How flexible are your employees’ schedules? Flexible work arrangements still seem to be important to people when it comes to work-life balance. Almost half (46 percent) of which say they’d rather take a lower paying job with flexible work arrangements than the inverse.
When you look at the number of employees who admit to coming to work sick (nearly 22 percent), it’s no wonder 88 percent of employees say they want sick leave.
Interestingly, 78 percent of workers say they think maternity leave is important, leaving about 1 in 5 who says they do not believe maternity leave is important.
Although 40 percent of educators report having unhealthy levels of stress, only 23 percent of educators use all of their paid time off.2 Twenty-one percent of those who do not use their PTO say it is due to their workload, while 12 percent say their manager would not approve of their time off. Not surprisingly, 81 percent say they’ve worked on their day off, and while 40 percent say they’d take a job that didn’t provide PTO, 77 percent of educators say they’d actually prefer a raise over more PTO.
It could be the norm that healthcare workers have to work while sick. We found 15 percent say they go to work sick every week, 46 percent feel they don’t get enough PTO, and 50 percent say they don’t take time off because their workload is too heavy or they don’t feel comfortable asking for the time.
Our survey found a large percentage of employees in the hotel and food industry — 32 percent — do not get any paid time off. Nearly 60 percent say they don’t get enough time off, and only 15 percent say they don’t come to work when they’re sick. Regardless of this, higher wages seem to be more important to hotel and food industry workers than paid time off. Over three-quarters of these employees say they’d prefer a raise over more PTO.
It is often said US workers get less time off than their counterparts in other countries, but TSheets found this isn’t always true. A comparable TSheets study in Canada involving 500 employees found employers here typically offer 10 days of PTO per year — comparable to the 11 typically received in the US.

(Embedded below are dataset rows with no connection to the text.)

import Literature.Topology.FourManifolds.TrisectionsSetupProfiles
import Mathlib.MeasureTheory.Integral.IntervalIntegral.FundThmCalculus
import Mathlib.Analysis.Calculus.Deriv.MeanValue
import HarnessLib

/-!
# Setting up the Morse-theoretic trisection, IV: the height profile `h₂` (a smooth clamp)

Topic `Literature/Topology/FourManifolds`; step H (part b-3, continued) of a Morse-theoretic
construction of Gay–Kirby's trisection for the fact seat
`provefact-Literature.Topology.FourManifolds.exists_isBalancedGKTrisection` (Gay–Kirby 2016,
Thm. 4 via §4, Lemma 14).  Everything in this file is **proved**; the definitions are explicit
functions of one real variable (names in the namespace `TriProfile`).

The face `X₁ ∩ X₃` and the top height of the construction require a profile `h₂` of the Heegaard
coordinate which is **exactly affine** `-λ(t - b)` on a window around the Heegaard value `b`
(so that the sectors are linear wedges in the bi-collar box, `TwoFnData.T_box`), exactly constant
far from `b` (a positive plateau value `S_pl` below, matching the tube profile `T_P`; a negative
constant above), and **nonincreasing** throughout.  We obtain it as `h₂(t) = -λ Φ(t - b)` from the
smooth clamp `Φ(x) = ∫₀ˣ c`, `c` a smooth plateau bump (`= 1` on `[-σ, σ]`, `= 0` off
`(-5σ, 2σ)`, values in `[0, 1]`): then `Φ' = c ≥ 0`, `Φ(x) = x` on `[-σ, σ]`, `Φ` is constant off
`(-5σ, 2σ)` with `Φ(-5σ) ∈ [-5σ, -σ]`, `Φ(2σ) ∈ [σ, 2σ]`.

* `heightBump`, `heightClamp`, `heightProfile` — the bump `c`, the clamp `Φ`, the profile `h₂`;
* `hasDerivAt_heightClamp`, `contDiff_heightClamp` — `Φ' = c`, `Φ` is smooth (fundamental theorem
  of calculus);
* `heightClamp_of_mem`, `heightClamp_of_ge`, `heightClamp_of_le` — the exact values;
* `heightProfile_*` — the design properties of `h₂` used by `BiCollar.TriSetup`: affine window,
  `h₂ b = 0`, sign on both sides of `b`, plateau value `plateauS λ σ = h₂(t ≤ b - 5σ) ∈ [λσ, 5λσ]`,
  lower value `-bottomS λ σ` with `bottomS ∈ [λσ, 2λσ]`, `h₂' = -λ c(· - b) ≤ 0`, `h₂' = -λ` on the
  window, `|h₂| ≤ 5λσ`.

## References

* D. Gay, R. Kirby, *Trisecting 4-manifolds*, Geom. Topol. 20 (2016), §4, Lemma 14. [GayKirby2016]
-/

open scoped ContDiff Topology
open Set Function Real Filter MeasureTheory intervalIntegral

noncomputable section

namespace Literature.Topology.FourManifolds

namespace TriProfile

/-! ### The plateau bump -/

/-- **The plateau bump** `c = smoothStep (-5σ) (-σ) · stepDown σ (2σ)`. [folklore] -/
def heightBump (σ u : ℝ) : ℝ := smoothStep (-5 * σ) (-σ) u * stepDown σ (2 * σ) u

section Bump

variable {σ : ℝ}

/-- Smooth. [folklore] -/
theorem contDiff_heightBump (σ : ℝ) : ContDiff ℝ ∞ (heightBump σ) :=
  (contDiff_smoothStep _ _).mul (contDiff_stepDown _ _)

/-- Continuous. [folklore] -/
theorem continuous_heightBump (σ : ℝ) : Continuous (heightBump σ) := (contDiff_heightBump σ).continuous

/-- Values in `[0, 1]`. [folklore] -/
theorem heightBump_mem_Icc (σ u : ℝ) : heightBump σ u ∈ Icc 0 1 := by
  obtain ⟨h0, h1⟩ := smoothStep_mem_Icc (-5 * σ) (-σ) u
  obtain ⟨k0, k1⟩ := stepDown_mem_Icc σ (2 * σ) u
  exact ⟨mul_nonneg h0 k0, mul_le_one₀ h1 k0 k1⟩

/-- **`c = 1` on `[-σ, σ]`** (`σ > 0`). [folklore] -/
theorem heightBump_of_mem (hσ : 0 < σ) {u : ℝ} (hu : u ∈ Icc (-σ) σ) : heightBump σ u = 1 := by
  rw [heightBump, smoothStep_of_ge (by linarith) hu.1, stepDown_of_le (by linarith) hu.2, one_mul]

/-- **`c = 0` on `[2σ, ∞)`** (`σ > 0`). [folklore] -/
theorem heightBump_of_ge (hσ : 0 < σ) {u : ℝ} (hu : 2 * σ ≤ u) : heightBump σ u = 0 := by
  rw [heightBump, stepDown_of_ge (by linarith) hu, mul_zero]

/-- **`c = 0` on `(-∞, -5σ]`** (`σ > 0`). [folklore] -/
theorem heightBump_of_le (hσ : 0 < σ) {u : ℝ} (hu : u ≤ -5 * σ) : heightBump σ u = 0 := by
  rw [heightBump, smoothStep_of_le (by linarith) hu, zero_mul]

/-- `c > 0` on `(-5σ, 2σ)` (`σ > 0`). [folklore] -/
theorem heightBump_pos (hσ : 0 < σ) {u : ℝ} (hu : u ∈ Ioo (-5 * σ) (2 * σ)) : 0 < heightBump σ u := by
  rw [heightBump]
  refine mul_pos ?_ ?_
  · by_cases h : u < -σ
    · exact (smoothStep_mem_Ioo (by linarith) ⟨hu.1, h⟩).1
    · push Not at h; rw [smoothStep_of_ge (by linarith) h]; exact one_pos
  · by_cases h : σ < u
    · have := (smoothStep_mem_Ioo (show σ < 2 * σ by linarith) ⟨h, hu.2⟩).2
      rw [stepDown_apply]; linarith
    · push Not at h; rw [stepDown_of_le (by linarith) h]; exact one_pos

/-- The bump is interval integrable. [folklore] -/
theorem intervalIntegrable_heightBump (σ a b : ℝ) : IntervalIntegrable (heightBump σ) volume a b :=
  (continuous_heightBump σ).intervalIntegrable a b

end Bump

/-! ### The smooth clamp -/

/-- **The smooth clamp** `Φ(x) = ∫₀ˣ c`. [folklore] -/
def heightClamp (σ x : ℝ) : ℝ := ∫ u in (0 : ℝ)..x, heightBump σ u

section Clamp

variable {σ : ℝ}

/-- **`Φ' = c`** (fundamental theorem of calculus). [folklore] -/
theorem hasDerivAt_heightClamp (σ x : ℝ) : HasDerivAt (heightClamp σ) (heightBump σ x) x :=
  ((continuous_heightBump σ).integral_hasStrictDerivAt 0 x).hasDerivAt

/-- `deriv Φ = c`. [folklore] -/
theorem deriv_heightClamp (σ : ℝ) : deriv (heightClamp σ) = heightBump σ := funext fun x => (hasDerivAt_heightClamp σ x).deriv

/-- `Φ` is differentiable. [folklore] -/
theorem differentiable_heightClamp (σ : ℝ) : Differentiable ℝ (heightClamp σ) := fun x => (hasDerivAt_heightClamp σ x).differentiableAt

/-- **`Φ` is smooth.** [folklore] -/
theorem contDiff_heightClamp (σ : ℝ) : ContDiff ℝ ∞ (heightClamp σ) := by
  rw [contDiff_infty_iff_deriv]
  exact ⟨differentiable_heightClamp σ, by rw [deriv_heightClamp]; exact contDiff_heightBump σ⟩

/-- `Φ 0 = 0`. [folklore] -/
theorem heightClamp_zero (σ : ℝ) : heightClamp σ 0 = 0 := by simp [heightClamp]

/-- **`Φ` is monotone** (`Φ' = c ≥ 0`). [folklore] -/
theorem monotone_heightClamp (σ : ℝ) : Monotone (heightClamp σ) :=
  monotone_of_deriv_nonneg (differentiable_heightClamp σ) fun x => by rw [deriv_heightClamp]; exact (heightBump_mem_Icc σ x).1

/-- **`Φ(x) = x` on `[-σ, σ]`** (`σ > 0`). [folklore] -/
theorem heightClamp_of_mem (hσ : 0 < σ) {x : ℝ} (hx : x ∈ Icc (-σ) σ) : heightClamp σ x = x := by
  rw [heightClamp]
  have heq : EqOn (heightBump σ) (fun _ => (1 : ℝ)) (uIcc 0 x) := fun u hu => by
    have hu' : u ∈ Icc (-σ) σ := by
      rcases le_total 0 x with h | h
      · rw [uIcc_of_le h] at hu; exact ⟨by linarith [hu.1], hu.2.trans hx.2⟩
      · rw [uIcc_of_ge h] at hu; exact ⟨hx.1.trans hu.1, by linarith [hu.2]⟩
    exact heightBump_of_mem hσ hu'
  rw [integral_congr heq, intervalIntegral.integral_const]
  simp

/-- `Φ` splits at `y`: `Φ x = Φ y + ∫_y^x c`. [folklore] -/
theorem heightClamp_eq_add (σ y x : ℝ) : heightClamp σ x = heightClamp σ y + ∫ u in y..x, heightBump σ u := by
  rw [heightClamp, heightClamp, integral_add_adjacent_intervals (intervalIntegrable_heightBump σ 0 y) (intervalIntegrable_heightBump σ y x)]

/-- **`Φ` is constant on `[2σ, ∞)`** (`σ > 0`). [folklore] -/
theorem heightClamp_of_ge (hσ : 0 < σ) {x : ℝ} (hx : 2 * σ ≤ x) : heightClamp σ x = heightClamp σ (2 * σ) := by
  rw [heightClamp_eq_add σ (2 * σ) x]
  have heq : EqOn (heightBump σ) (fun _ => (0 : ℝ)) (uIcc (2 * σ) x) := fun u hu => by
    rw [uIcc_of_le hx] at hu; exact heightBump_of_ge hσ hu.1
  rw [integral_congr heq, intervalIntegral.integral_const]; simp

/-- **`Φ` is constant on `(-∞, -5σ]`** (`σ > 0`). [folklore] -/
theorem heightClamp_of_le (hσ : 0 < σ) {x : ℝ} (hx : x ≤ -5 * σ) : heightClamp σ x = heightClamp σ (-5 * σ) := by
  rw [heightClamp_eq_add σ (-5 * σ) x]
  have heq : EqOn (heightBump σ) (fun _ => (0 : ℝ)) (uIcc (-5 * σ) x) := fun u hu => by
    rw [uIcc_of_ge hx] at hu; exact heightBump_of_le hσ hu.2
  rw [integral_congr heq, intervalIntegral.integral_const]; simp

/-- **`σ ≤ Φ(2σ) ≤ 2σ`** (`σ > 0`). [folklore] -/
theorem heightClamp_two_mul_mem (hσ : 0 < σ) : heightClamp σ (2 * σ) ∈ Icc σ (2 * σ) := by
  constructor
  · have h1 : heightClamp σ σ = σ := heightClamp_of_mem hσ ⟨by linarith, le_rfl⟩
    have := monotone_heightClamp σ (show σ ≤ 2 * σ by linarith)
    linarith
  · rw [heightClamp]
    have := intervalIntegral.integral_mono_on (show (0 : ℝ) ≤ 2 * σ by linarith) (intervalIntegrable_heightBump σ 0 (2 * σ))
      (intervalIntegrable_const (c := (1 : ℝ)) (μ := volume) (a := 0) (b := 2 * σ))
      (fun u _ => (heightBump_mem_Icc σ u).2)
    rw [intervalIntegral.integral_const] at this
    simpa using this

/-- **`-5σ ≤ Φ(-5σ) ≤ -σ`** (`σ > 0`). [folklore] -/
theorem heightClamp_neg_five_mul_mem (hσ : 0 < σ) : heightClamp σ (-5 * σ) ∈ Icc (-5 * σ) (-σ) := by
  constructor
  · -- `Φ(-5σ) = -∫_{-5σ}^0 c ≥ -5σ`
    have hsplit := heightClamp_eq_add σ (-5 * σ) 0
    rw [heightClamp_zero] at hsplit
    have hle := intervalIntegral.integral_mono_on (show -5 * σ ≤ (0 : ℝ) by linarith) (intervalIntegrable_heightBump σ (-5 * σ) 0)
      (intervalIntegrable_const (c := (1 : ℝ)) (μ := volume) (a := -5 * σ) (b := 0))
      (fun u _ => (heightBump_mem_Icc σ u).2)
    rw [intervalIntegral.integral_const] at hle
    have h5 : ((0 : ℝ) - -5 * σ) • (1 : ℝ) = 5 * σ := by rw [smul_eq_mul]; ring
    rw [h5] at hle
    linarith
  · have h1 : heightClamp σ (-σ) = -σ := heightClamp_of_mem hσ ⟨le_rfl, by linarith⟩
    have := monotone_heightClamp σ (show -5 * σ ≤ -σ by linarith)
    linarith

/-- **`Φ` takes values in `[Φ(-5σ), Φ(2σ)]`** (`σ > 0`). [folklore] -/
theorem heightClamp_mem_Icc (hσ : 0 < σ) (x : ℝ) : heightClamp σ x ∈ Icc (heightClamp σ (-5 * σ)) (heightClamp σ (2 * σ)) := by
  constructor
  · by_cases h : x ≤ -5 * σ
    · rw [heightClamp_of_le hσ h]
    · push Not at h; exact monotone_heightClamp σ h.le
  · by_cases h : 2 * σ ≤ x
    · rw [heightClamp_of_ge hσ h]
    · push Not at h; exact monotone_heightClamp σ h.le

/-- `Φ x > 0` for `x > 0` (`σ > 0`). [folklore] -/
theorem heightClamp_pos (hσ : 0 < σ) {x : ℝ} (hx : 0 < x) : 0 < heightClamp σ x := by
  by_cases h : x ≤ σ
  · rw [heightClamp_of_mem hσ ⟨by linarith, h⟩]; exact hx
  · push Not at h
    have h1 : heightClamp σ σ = σ := heightClamp_of_mem hσ ⟨by linarith, le_rfl⟩
    have := monotone_heightClamp σ h.le
    linarith

/-- `Φ x < 0` for `x < 0` (`σ > 0`). [folklore] -/
theorem heightClamp_neg (hσ : 0 < σ) {x : ℝ} (hx : x < 0) : heightClamp σ x < 0 := by
  by_cases h : -σ ≤ x
  · rw [heightClamp_of_mem hσ ⟨h, by linarith⟩]; exact hx
  · push Not at h
    have h1 : heightClamp σ (-σ) = -σ := heightClamp_of_mem hσ ⟨le_rfl, by linarith⟩
    have := monotone_heightClamp σ h.le
    linarith

end Clamp

/-! ### The height profile `h₂` -/

/-- **The height profile** `h₂(t) = -λ Φ(t - b)`. [cite: GayKirby2016, §4, Lemma 14] -/
def heightProfile (lam σ b t : ℝ) : ℝ := -lam * heightClamp σ (t - b)

/-- **The plateau value** `S_pl = -λ Φ(-5σ)` of `h₂` (its value on `(-∞, b - 5σ]`). [folklore] -/
def plateauS (lam σ : ℝ) : ℝ := -lam * heightClamp σ (-5 * σ)

/-- **The bottom value** `S_- = λ Φ(2σ)` (`h₂ = -S_-` on `[b + 2σ, ∞)`). [folklore] -/
def bottomS (lam σ : ℝ) : ℝ := lam * heightClamp σ (2 * σ)

section Height

variable {lam σ b : ℝ}

/-- Unfolding. [folklore] -/
theorem heightProfile_apply (lam σ b t : ℝ) : heightProfile lam σ b t = -lam * heightClamp σ (t - b) := rfl

/-- Smooth. [folklore] -/
theorem contDiff_heightProfile (lam σ b : ℝ) : ContDiff ℝ ∞ (heightProfile lam σ b) := by
  unfold heightProfile
  exact contDiff_const.mul ((contDiff_heightClamp σ).comp (contDiff_id.sub contDiff_const))

/-- **`h₂ b = 0`.** [folklore] -/
theorem heightProfile_self (lam σ b : ℝ) : heightProfile lam σ b b = 0 := by
  rw [heightProfile_apply, sub_self, heightClamp_zero, mul_zero]

/-- **Affine on the window**: `h₂ t = -λ (t - b)` for `t ∈ [b - σ, b + σ]` (`σ > 0`). [folklore] -/
theorem heightProfile_of_mem (hσ : 0 < σ) {t : ℝ} (ht : t ∈ Icc (b - σ) (b + σ)) : heightProfile lam σ b t = -lam * (t - b) := by
  rw [heightProfile_apply, heightClamp_of_mem hσ ⟨by linarith [ht.1], by linarith [ht.2]⟩]

/-- **The plateau**: `h₂ t = S_pl` for `t ≤ b - 5σ` (`σ > 0`). [folklore] -/
theorem heightProfile_of_le (hσ : 0 < σ) {t : ℝ} (ht : t ≤ b - 5 * σ) : heightProfile lam σ b t = plateauS lam σ := by
  rw [heightProfile_apply, plateauS, heightClamp_of_le hσ (by linarith)]

/-- **The bottom**: `h₂ t = -S_-` for `t ≥ b + 2σ` (`σ > 0`). [folklore] -/
theorem heightProfile_of_ge (hσ : 0 < σ) {t : ℝ} (ht : b + 2 * σ ≤ t) : heightProfile lam σ b t = -bottomS lam σ := by
  rw [heightProfile_apply, bottomS, heightClamp_of_ge hσ (by linarith)]; ring

/-- **`S_pl ∈ [λσ, 5λσ]`** (`λ ≥ 0`, `σ > 0`). [folklore] -/
theorem plateauS_mem (hlam : 0 ≤ lam) (hσ : 0 < σ) : plateauS lam σ ∈ Icc (lam * σ) (5 * lam * σ) := by
  obtain ⟨h1, h2⟩ := heightClamp_neg_five_mul_mem hσ
  rw [plateauS]; constructor <;> nlinarith

/-- **`S_- ∈ [λσ, 2λσ]`** (`λ ≥ 0`, `σ > 0`). [folklore] -/
theorem bottomS_mem (hlam : 0 ≤ lam) (hσ : 0 < σ) : bottomS lam σ ∈ Icc (lam * σ) (2 * lam * σ) := by
  obtain ⟨h1, h2⟩ := heightClamp_two_mul_mem hσ
  rw [bottomS]; constructor <;> nlinarith

/-- **The range of `h₂`**: `-S_- ≤ h₂ ≤ S_pl` (`λ ≥ 0`, `σ > 0`). [folklore] -/
theorem heightProfile_mem_Icc (hlam : 0 ≤ lam) (hσ : 0 < σ) (t : ℝ) :
    heightProfile lam σ b t ∈ Icc (-bottomS lam σ) (plateauS lam σ) := by
  obtain ⟨h1, h2⟩ := heightClamp_mem_Icc hσ (t - b)
  rw [heightProfile_apply, bottomS, plateauS]
  constructor <;> nlinarith

/-- `|h₂| ≤ 5λσ` (`λ ≥ 0`, `σ > 0`). [folklore] -/
theorem abs_heightProfile_le (hlam : 0 ≤ lam) (hσ : 0 < σ) (t : ℝ) : |heightProfile lam σ b t| ≤ 5 * lam * σ := by
  obtain ⟨h1, h2⟩ := heightProfile_mem_Icc (b := b) hlam hσ t
  have := (plateauS_mem hlam hσ).2
  have := (bottomS_mem hlam hσ).2
  rw [abs_le]; constructor <;> nlinarith

/-- **`h₂ > 0` on `(-∞, b)`** (`λ > 0`, `σ > 0`). [folklore] -/
theorem heightProfile_pos (hlam : 0 < lam) (hσ : 0 < σ) {t : ℝ} (ht : t < b) : 0 < heightProfile lam σ b t := by
  rw [heightProfile_apply]
  have := heightClamp_neg hσ (show t - b < 0 by linarith)
  nlinarith

/-- **`h₂ < 0` on `(b, ∞)`** (`λ > 0`, `σ > 0`). [folklore] -/
theorem heightProfile_neg (hlam : 0 < lam) (hσ : 0 < σ) {t : ℝ} (ht : b < t) : heightProfile lam σ b t < 0 := by
  rw [heightProfile_apply]
  have := heightClamp_pos hσ (show 0 < t - b by linarith)
  nlinarith

/-- **The derivative**: `h₂' t = -λ c(t - b)`. [folklore] -/
theorem hasDerivAt_heightProfile (lam σ b t : ℝ) : HasDerivAt (heightProfile lam σ b) (-lam * heightBump σ (t - b)) t := by
  have h1 : HasDerivAt (fun s : ℝ => s - b) 1 t := by simpa using (hasDerivAt_id' t).sub_const b
  have h2 := (hasDerivAt_heightClamp σ (t - b)).comp t h1
  exact (h2.const_mul (-lam)).congr_deriv (by ring)

/-- `deriv` form. [folklore] -/
theorem deriv_heightProfile (lam σ b t : ℝ) : deriv (heightProfile lam σ b) t = -lam * heightBump σ (t - b) :=
  (hasDerivAt_heightProfile lam σ b t).deriv

/-- **`h₂' ≤ 0`** (`λ ≥ 0`). [folklore] -/
theorem deriv_heightProfile_nonpos (hlam : 0 ≤ lam) (t : ℝ) : deriv (heightProfile lam σ b) t ≤ 0 := by
  rw [deriv_heightProfile]
  have := (heightBump_mem_Icc σ (t - b)).1
  nlinarith

/-- **`h₂' < 0` on `(b - 5σ, b + 2σ)`** (`λ > 0`, `σ > 0`). [folklore] -/
theorem deriv_heightProfile_neg (hlam : 0 < lam) (hσ : 0 < σ) {t : ℝ} (ht : t ∈ Ioo (b - 5 * σ) (b + 2 * σ)) :
    deriv (heightProfile lam σ b) t < 0 := by
  rw [deriv_heightProfile]
  have := heightBump_pos hσ (u := t - b) ⟨by linarith [ht.1], by linarith [ht.2]⟩
  nlinarith

/-- `h₂' = -λ` on the window `[b - σ, b + σ]` (`σ > 0`). [folklore] -/
theorem deriv_heightProfile_of_mem (hσ : 0 < σ) {t : ℝ} (ht : t ∈ Icc (b - σ) (b + σ)) : deriv (heightProfile lam σ b) t = -lam := by
  rw [deriv_heightProfile, heightBump_of_mem hσ ⟨by linarith [ht.1], by linarith [ht.2]⟩, mul_one]

/-- `S_pl > 0`, `S_- > 0` (`λ > 0`, `σ > 0`). [folklore] -/
theorem plateauS_pos (hlam : 0 < lam) (hσ : 0 < σ) : 0 < plateauS lam σ ∧ 0 < bottomS lam σ :=
  ⟨lt_of_lt_of_le (mul_pos hlam hσ) (plateauS_mem hlam.le hσ).1, lt_of_lt_of_le (mul_pos hlam hσ) (bottomS_mem hlam.le hσ).1⟩

end Height

end TriProfile

end Literature.Topology.FourManifolds

end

It’s a different story in Australia, however, where another recent TSheets study found that employers typically offer employees between 16 and 20 days of PTO per year.
Although US employees are the less likely to receive PTO than their Canadian or Australian counterparts, 74 percent of US workers would take a raise over more PTO. Sixteen percent of American workers say they get no PTO at all, compared to 14 percent of Australian workers and just 8 percent of Canadian workers.
A similar PTO survey, conducted in 2017, found 16 percent of 400 employees received no PTO at all in the previous year.3 Employers typically provided between 11 and 15 days of PTO per year. Of the workers who received PTO, 70 percent did not use all their time. With around 26 percent of employees leaving 10 or more days unused at the end of the year, TSheets estimated that 600 million days were left unused at year’s end.
In total, 88 percent of respondents said their employers should provide paid time off, and 63 percent said they’d turn down a job offer if it didn’t include PTO. Another 85 percent of employees said employers should provide sick leave, and 72 percent said employers should provide maternity leave (only 11 percent of employers offered it). The survey also found 80 percent of employees would prefer a raise to more time off, but 62 percent said they’d forgo a raise for a more flexible work schedule.
1TSheets commissioned Pollfish to survey 500 US employees aged 18+ in March 2018 about how much paid time off they get and how they use it. TSheets designed and paid for the survey and welcomes the re-use of this data under the terms of the Creative Commons Attribution License 4.0, which permits unrestricted use, distribution, and reproduction in any medium, provided the original source is cited with attribution to “TSheets.”
2A sample of 38 educators participated in this study.
3TSheets commissioned Pollfish to survey 400 U.S. employees in April 2017 about how much paid time off they get, how they use it, and the value they place in it. The respondents were all over the age of 18 and "employed for wages."